------ Provided data

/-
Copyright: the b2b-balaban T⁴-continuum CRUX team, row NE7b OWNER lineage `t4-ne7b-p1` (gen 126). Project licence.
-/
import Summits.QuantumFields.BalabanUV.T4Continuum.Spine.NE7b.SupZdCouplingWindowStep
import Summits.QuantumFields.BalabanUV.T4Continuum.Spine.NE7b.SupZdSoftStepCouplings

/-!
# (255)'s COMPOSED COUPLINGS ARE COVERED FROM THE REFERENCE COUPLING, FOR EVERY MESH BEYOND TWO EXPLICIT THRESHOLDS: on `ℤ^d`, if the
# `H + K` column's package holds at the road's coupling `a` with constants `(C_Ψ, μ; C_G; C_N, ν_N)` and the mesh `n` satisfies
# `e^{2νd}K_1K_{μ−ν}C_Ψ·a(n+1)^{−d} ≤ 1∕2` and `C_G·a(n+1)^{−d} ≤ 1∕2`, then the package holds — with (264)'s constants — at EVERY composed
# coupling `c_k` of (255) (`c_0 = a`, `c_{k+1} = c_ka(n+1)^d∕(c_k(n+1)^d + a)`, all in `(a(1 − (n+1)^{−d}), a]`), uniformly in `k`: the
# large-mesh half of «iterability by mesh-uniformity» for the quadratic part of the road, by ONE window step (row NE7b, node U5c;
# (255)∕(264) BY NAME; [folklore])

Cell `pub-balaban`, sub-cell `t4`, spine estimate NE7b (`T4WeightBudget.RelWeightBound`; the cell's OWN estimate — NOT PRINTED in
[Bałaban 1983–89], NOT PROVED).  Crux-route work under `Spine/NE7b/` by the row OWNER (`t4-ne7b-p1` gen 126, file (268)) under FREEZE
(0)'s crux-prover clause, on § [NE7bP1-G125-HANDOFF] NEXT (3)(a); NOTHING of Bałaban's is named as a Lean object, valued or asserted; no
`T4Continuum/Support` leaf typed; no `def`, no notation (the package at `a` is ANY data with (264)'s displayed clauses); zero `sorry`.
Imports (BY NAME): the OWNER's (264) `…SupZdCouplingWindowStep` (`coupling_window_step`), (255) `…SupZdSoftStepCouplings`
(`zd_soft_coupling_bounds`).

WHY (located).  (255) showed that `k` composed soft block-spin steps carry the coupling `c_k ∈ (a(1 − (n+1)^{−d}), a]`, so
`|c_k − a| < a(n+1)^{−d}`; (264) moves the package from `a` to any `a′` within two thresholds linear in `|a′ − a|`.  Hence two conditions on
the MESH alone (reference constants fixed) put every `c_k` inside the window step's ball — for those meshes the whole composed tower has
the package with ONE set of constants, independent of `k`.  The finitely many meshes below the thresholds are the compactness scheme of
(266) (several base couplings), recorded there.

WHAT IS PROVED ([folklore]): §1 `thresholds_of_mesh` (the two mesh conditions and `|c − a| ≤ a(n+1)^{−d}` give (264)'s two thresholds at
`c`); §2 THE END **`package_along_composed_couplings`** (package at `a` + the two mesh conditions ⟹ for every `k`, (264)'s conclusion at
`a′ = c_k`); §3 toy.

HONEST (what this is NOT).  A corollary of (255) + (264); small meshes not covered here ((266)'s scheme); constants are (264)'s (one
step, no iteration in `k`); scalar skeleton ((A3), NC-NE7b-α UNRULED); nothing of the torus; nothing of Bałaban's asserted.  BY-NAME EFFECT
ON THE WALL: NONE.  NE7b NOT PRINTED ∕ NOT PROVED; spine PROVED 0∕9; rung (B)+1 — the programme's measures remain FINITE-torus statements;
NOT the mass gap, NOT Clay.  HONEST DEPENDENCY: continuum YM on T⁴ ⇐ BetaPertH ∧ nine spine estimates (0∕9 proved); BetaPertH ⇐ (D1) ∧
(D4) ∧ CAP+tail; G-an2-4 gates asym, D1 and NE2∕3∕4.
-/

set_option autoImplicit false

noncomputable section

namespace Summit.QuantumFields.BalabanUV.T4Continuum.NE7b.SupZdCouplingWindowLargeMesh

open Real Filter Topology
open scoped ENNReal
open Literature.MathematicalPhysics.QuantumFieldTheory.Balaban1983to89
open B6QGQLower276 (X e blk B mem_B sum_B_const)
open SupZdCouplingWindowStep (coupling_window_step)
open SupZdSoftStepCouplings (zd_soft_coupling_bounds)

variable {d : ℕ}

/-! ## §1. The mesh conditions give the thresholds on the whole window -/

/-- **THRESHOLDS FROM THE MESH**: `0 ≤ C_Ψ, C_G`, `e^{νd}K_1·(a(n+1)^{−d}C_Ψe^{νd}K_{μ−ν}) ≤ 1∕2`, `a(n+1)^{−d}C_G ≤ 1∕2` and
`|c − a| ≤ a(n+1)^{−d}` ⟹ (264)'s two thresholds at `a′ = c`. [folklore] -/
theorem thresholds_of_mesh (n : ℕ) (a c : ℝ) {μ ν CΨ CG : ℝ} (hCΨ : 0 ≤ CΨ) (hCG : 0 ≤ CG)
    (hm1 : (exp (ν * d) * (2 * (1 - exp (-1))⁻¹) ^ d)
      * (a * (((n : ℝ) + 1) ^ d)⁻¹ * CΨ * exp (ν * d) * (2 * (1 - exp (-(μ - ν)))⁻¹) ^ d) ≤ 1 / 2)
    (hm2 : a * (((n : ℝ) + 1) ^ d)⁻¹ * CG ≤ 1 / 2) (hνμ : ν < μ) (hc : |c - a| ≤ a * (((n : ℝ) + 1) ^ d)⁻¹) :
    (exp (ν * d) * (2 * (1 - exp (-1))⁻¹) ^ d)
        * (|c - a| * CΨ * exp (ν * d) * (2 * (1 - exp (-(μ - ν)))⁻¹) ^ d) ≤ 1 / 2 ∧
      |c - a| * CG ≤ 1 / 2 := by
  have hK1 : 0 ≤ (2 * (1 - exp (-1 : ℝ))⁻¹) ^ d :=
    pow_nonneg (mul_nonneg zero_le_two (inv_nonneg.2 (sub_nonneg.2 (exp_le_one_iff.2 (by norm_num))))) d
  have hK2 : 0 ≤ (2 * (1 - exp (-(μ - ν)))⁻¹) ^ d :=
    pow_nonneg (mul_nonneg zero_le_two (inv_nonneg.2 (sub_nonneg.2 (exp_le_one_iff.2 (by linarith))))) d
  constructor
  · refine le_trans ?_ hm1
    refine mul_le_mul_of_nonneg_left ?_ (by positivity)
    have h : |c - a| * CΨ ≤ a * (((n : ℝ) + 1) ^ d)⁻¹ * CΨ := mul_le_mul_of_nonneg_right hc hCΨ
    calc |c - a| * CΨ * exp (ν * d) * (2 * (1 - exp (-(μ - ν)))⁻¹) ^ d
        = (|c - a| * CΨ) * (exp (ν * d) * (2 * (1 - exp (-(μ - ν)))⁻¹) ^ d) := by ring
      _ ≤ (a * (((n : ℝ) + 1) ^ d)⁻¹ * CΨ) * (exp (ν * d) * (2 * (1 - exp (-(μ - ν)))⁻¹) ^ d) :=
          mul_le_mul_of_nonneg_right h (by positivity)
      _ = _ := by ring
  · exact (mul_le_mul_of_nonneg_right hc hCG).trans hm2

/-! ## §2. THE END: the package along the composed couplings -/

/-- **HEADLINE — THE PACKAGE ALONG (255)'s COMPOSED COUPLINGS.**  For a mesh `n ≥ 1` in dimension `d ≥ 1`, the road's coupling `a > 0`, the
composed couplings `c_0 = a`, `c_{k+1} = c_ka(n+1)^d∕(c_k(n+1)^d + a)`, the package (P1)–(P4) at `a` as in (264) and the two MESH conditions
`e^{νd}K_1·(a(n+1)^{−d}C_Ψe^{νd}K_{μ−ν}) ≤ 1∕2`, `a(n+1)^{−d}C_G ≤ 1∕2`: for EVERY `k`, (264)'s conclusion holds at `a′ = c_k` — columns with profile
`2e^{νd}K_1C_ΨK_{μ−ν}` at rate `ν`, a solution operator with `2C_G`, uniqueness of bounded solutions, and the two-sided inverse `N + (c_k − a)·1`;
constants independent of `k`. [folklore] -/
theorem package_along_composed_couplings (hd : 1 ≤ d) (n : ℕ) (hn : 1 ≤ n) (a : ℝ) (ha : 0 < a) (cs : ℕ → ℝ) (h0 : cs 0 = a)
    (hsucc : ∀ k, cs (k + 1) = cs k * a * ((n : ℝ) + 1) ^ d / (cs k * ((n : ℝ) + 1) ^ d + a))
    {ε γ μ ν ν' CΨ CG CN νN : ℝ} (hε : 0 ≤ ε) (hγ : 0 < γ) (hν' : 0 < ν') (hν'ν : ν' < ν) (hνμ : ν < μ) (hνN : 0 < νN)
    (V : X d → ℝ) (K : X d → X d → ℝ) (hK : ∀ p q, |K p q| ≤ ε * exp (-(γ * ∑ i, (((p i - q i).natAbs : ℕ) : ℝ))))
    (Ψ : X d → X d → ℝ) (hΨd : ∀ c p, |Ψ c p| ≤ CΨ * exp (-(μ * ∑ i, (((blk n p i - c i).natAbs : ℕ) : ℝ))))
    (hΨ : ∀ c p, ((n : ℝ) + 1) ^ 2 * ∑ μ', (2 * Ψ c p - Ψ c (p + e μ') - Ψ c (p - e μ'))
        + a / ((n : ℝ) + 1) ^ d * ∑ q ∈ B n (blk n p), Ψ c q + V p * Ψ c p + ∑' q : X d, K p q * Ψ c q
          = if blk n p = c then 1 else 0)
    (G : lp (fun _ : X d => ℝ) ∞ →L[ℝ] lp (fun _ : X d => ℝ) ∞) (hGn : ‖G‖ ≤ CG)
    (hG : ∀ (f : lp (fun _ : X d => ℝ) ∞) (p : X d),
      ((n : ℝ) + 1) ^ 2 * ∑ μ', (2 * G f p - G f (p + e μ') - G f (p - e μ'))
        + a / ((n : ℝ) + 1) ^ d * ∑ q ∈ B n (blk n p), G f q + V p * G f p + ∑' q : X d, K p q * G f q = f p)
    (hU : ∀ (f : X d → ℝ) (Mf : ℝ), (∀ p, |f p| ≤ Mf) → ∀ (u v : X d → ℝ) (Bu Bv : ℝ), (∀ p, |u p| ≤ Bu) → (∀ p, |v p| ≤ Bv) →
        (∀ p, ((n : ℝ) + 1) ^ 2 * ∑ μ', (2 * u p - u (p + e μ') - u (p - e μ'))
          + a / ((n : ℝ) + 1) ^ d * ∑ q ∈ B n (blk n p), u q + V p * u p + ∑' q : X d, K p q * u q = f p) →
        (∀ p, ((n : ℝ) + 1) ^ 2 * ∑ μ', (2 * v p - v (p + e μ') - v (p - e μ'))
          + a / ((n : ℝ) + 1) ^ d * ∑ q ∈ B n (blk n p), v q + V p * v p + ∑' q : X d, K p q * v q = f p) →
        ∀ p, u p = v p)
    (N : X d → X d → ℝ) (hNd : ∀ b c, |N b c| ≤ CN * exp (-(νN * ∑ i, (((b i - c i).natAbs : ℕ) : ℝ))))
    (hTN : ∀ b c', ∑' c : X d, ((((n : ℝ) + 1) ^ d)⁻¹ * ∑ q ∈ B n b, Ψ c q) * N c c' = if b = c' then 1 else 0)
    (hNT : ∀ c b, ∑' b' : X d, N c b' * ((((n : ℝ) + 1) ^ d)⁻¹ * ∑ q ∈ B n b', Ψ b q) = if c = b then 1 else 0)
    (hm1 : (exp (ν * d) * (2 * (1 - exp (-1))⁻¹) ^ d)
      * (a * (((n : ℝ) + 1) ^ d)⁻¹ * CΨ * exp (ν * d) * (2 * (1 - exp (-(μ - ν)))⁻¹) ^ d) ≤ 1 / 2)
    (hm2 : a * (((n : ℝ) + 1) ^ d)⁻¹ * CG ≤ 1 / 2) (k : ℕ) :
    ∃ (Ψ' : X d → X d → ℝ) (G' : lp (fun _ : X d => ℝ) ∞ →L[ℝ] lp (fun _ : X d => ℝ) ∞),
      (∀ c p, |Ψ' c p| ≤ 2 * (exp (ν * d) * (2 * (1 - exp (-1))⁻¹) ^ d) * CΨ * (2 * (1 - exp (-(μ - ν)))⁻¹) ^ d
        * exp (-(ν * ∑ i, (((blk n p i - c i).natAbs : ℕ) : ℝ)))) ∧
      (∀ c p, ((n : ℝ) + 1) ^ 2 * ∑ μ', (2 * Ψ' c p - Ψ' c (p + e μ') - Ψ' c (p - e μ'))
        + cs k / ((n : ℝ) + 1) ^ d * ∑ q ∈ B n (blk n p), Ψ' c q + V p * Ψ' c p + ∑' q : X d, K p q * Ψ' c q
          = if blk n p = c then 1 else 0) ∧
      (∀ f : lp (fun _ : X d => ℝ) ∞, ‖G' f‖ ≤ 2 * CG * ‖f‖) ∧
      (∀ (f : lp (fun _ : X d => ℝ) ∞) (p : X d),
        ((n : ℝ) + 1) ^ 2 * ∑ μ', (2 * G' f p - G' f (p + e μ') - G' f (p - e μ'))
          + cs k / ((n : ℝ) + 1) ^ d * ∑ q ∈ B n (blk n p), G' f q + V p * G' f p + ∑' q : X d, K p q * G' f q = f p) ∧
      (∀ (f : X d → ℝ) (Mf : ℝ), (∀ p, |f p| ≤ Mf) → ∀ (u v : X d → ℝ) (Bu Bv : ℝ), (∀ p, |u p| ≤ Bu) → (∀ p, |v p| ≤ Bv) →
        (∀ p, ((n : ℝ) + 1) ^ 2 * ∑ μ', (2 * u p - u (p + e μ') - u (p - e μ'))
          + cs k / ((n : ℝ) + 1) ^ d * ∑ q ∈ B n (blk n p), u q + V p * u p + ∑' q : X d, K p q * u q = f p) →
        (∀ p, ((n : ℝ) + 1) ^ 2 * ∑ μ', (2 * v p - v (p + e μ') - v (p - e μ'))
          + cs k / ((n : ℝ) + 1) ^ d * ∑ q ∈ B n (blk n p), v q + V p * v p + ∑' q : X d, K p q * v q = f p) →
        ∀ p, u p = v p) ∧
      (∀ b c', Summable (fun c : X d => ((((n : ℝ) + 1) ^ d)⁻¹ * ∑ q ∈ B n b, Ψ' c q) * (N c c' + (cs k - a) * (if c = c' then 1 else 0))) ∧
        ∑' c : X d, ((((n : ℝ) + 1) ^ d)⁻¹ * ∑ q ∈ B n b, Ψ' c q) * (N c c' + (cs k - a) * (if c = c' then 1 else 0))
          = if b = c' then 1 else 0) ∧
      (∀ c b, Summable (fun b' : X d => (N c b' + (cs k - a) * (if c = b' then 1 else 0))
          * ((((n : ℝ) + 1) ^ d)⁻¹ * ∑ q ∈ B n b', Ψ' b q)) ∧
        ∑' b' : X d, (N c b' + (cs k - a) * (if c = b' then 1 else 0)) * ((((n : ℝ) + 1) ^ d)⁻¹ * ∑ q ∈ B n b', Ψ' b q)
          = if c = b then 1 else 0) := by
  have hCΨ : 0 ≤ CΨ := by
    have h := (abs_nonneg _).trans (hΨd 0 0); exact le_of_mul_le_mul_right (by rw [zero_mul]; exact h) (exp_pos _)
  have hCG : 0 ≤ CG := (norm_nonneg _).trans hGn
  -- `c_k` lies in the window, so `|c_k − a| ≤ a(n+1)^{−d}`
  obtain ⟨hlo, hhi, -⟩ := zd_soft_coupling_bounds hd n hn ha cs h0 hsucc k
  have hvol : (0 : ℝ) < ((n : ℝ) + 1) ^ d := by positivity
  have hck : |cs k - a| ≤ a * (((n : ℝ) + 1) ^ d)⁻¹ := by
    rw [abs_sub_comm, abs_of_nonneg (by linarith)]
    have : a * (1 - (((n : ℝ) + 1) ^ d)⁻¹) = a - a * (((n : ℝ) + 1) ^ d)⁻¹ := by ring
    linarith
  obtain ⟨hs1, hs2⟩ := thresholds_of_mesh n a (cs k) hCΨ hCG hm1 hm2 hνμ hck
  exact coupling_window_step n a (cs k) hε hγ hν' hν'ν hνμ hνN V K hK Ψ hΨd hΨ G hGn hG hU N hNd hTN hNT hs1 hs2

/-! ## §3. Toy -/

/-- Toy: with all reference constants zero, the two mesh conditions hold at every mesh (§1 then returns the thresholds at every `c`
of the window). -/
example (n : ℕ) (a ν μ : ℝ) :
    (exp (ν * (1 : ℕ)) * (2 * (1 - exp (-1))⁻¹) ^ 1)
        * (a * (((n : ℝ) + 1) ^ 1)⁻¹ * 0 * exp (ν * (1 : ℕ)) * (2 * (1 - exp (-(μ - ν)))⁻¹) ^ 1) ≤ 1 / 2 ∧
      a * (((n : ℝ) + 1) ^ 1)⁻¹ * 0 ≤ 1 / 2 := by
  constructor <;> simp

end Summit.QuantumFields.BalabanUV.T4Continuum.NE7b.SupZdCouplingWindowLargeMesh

------------
------ Provided data

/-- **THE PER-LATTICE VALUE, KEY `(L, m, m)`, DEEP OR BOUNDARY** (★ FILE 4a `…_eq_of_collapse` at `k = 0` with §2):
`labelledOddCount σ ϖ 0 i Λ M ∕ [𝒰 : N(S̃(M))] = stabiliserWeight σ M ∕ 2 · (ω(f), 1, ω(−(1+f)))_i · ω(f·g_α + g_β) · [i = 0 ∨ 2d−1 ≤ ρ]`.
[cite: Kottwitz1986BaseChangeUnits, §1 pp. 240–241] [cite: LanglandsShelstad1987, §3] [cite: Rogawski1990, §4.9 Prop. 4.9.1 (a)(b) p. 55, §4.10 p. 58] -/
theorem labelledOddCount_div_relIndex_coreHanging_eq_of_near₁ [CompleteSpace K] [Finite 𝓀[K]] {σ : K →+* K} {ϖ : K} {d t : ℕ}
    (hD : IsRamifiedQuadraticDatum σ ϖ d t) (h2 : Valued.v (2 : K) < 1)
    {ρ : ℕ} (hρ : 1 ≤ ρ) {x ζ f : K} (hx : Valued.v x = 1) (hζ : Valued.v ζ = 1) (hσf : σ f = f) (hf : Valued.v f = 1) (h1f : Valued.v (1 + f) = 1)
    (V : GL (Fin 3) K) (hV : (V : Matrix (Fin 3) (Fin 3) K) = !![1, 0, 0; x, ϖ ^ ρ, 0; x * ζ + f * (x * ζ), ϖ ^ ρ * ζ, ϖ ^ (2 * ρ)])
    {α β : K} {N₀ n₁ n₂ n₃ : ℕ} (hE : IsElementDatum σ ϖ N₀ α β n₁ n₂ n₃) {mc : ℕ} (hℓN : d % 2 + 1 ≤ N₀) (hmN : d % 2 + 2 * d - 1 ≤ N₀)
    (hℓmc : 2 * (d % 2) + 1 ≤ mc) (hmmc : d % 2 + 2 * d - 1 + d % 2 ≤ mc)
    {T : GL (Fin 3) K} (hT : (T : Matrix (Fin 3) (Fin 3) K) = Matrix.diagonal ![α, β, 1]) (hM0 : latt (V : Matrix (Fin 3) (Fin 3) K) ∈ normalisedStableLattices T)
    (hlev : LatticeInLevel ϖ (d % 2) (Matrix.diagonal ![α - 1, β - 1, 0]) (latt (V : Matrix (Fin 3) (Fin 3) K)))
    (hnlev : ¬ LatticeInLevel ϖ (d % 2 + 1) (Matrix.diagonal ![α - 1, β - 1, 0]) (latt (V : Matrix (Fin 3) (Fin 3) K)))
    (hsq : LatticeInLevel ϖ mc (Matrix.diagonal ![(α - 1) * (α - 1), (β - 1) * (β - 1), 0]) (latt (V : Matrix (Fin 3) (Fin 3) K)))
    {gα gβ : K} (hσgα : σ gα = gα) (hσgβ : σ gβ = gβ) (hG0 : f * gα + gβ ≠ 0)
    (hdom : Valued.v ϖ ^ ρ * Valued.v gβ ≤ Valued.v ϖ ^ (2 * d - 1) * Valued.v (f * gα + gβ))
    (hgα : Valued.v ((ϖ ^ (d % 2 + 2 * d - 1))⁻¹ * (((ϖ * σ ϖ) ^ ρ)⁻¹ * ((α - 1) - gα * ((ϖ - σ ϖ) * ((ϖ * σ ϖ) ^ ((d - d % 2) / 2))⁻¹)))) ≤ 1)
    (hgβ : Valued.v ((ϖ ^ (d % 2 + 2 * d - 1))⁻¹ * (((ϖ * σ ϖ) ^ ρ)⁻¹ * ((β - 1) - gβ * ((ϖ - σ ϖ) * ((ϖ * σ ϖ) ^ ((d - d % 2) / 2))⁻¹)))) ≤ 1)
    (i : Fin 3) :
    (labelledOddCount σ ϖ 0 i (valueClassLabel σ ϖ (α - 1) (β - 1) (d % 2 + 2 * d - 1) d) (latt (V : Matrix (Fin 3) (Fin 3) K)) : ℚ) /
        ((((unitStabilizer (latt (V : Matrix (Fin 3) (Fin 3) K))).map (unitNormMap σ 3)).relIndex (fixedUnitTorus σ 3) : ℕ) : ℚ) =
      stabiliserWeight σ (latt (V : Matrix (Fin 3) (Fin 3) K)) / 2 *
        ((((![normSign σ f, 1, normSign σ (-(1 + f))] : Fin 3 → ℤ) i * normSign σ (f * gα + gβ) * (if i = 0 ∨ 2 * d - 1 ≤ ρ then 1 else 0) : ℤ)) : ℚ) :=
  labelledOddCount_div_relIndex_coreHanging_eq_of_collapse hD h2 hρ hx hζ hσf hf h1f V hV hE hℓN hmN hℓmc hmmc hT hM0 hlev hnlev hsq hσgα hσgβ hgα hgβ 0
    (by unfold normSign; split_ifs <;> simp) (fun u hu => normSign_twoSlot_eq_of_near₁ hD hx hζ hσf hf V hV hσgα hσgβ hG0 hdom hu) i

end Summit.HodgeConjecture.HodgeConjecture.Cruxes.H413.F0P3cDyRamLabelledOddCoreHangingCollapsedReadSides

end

------------

Activity: Take the records above and return, word for word, only the lines that fall from the line with "calc |c - a|" to the line with "and the two MESH conditions", both of them included.

Task answer:
    calc |c - a| * CΨ * exp (ν * d) * (2 * (1 - exp (-(μ - ν)))⁻¹) ^ d
        = (|c - a| * CΨ) * (exp (ν * d) * (2 * (1 - exp (-(μ - ν)))⁻¹) ^ d) := by ring
      _ ≤ (a * (((n : ℝ) + 1) ^ d)⁻¹ * CΨ) * (exp (ν * d) * (2 * (1 - exp (-(μ - ν)))⁻¹) ^ d) :=
          mul_le_mul_of_nonneg_right h (by positivity)
      _ = _ := by ring
  · exact (mul_le_mul_of_nonneg_right hc hCG).trans hm2

/-! ## §2. THE END: the package along the composed couplings -/

/-- **HEADLINE — THE PACKAGE ALONG (255)'s COMPOSED COUPLINGS.**  For a mesh `n ≥ 1` in dimension `d ≥ 1`, the road's coupling `a > 0`, the
composed couplings `c_0 = a`, `c_{k+1} = c_ka(n+1)^d∕(c_k(n+1)^d + a)`, the package (P1)–(P4) at `a` as in (264) and the two MESH conditions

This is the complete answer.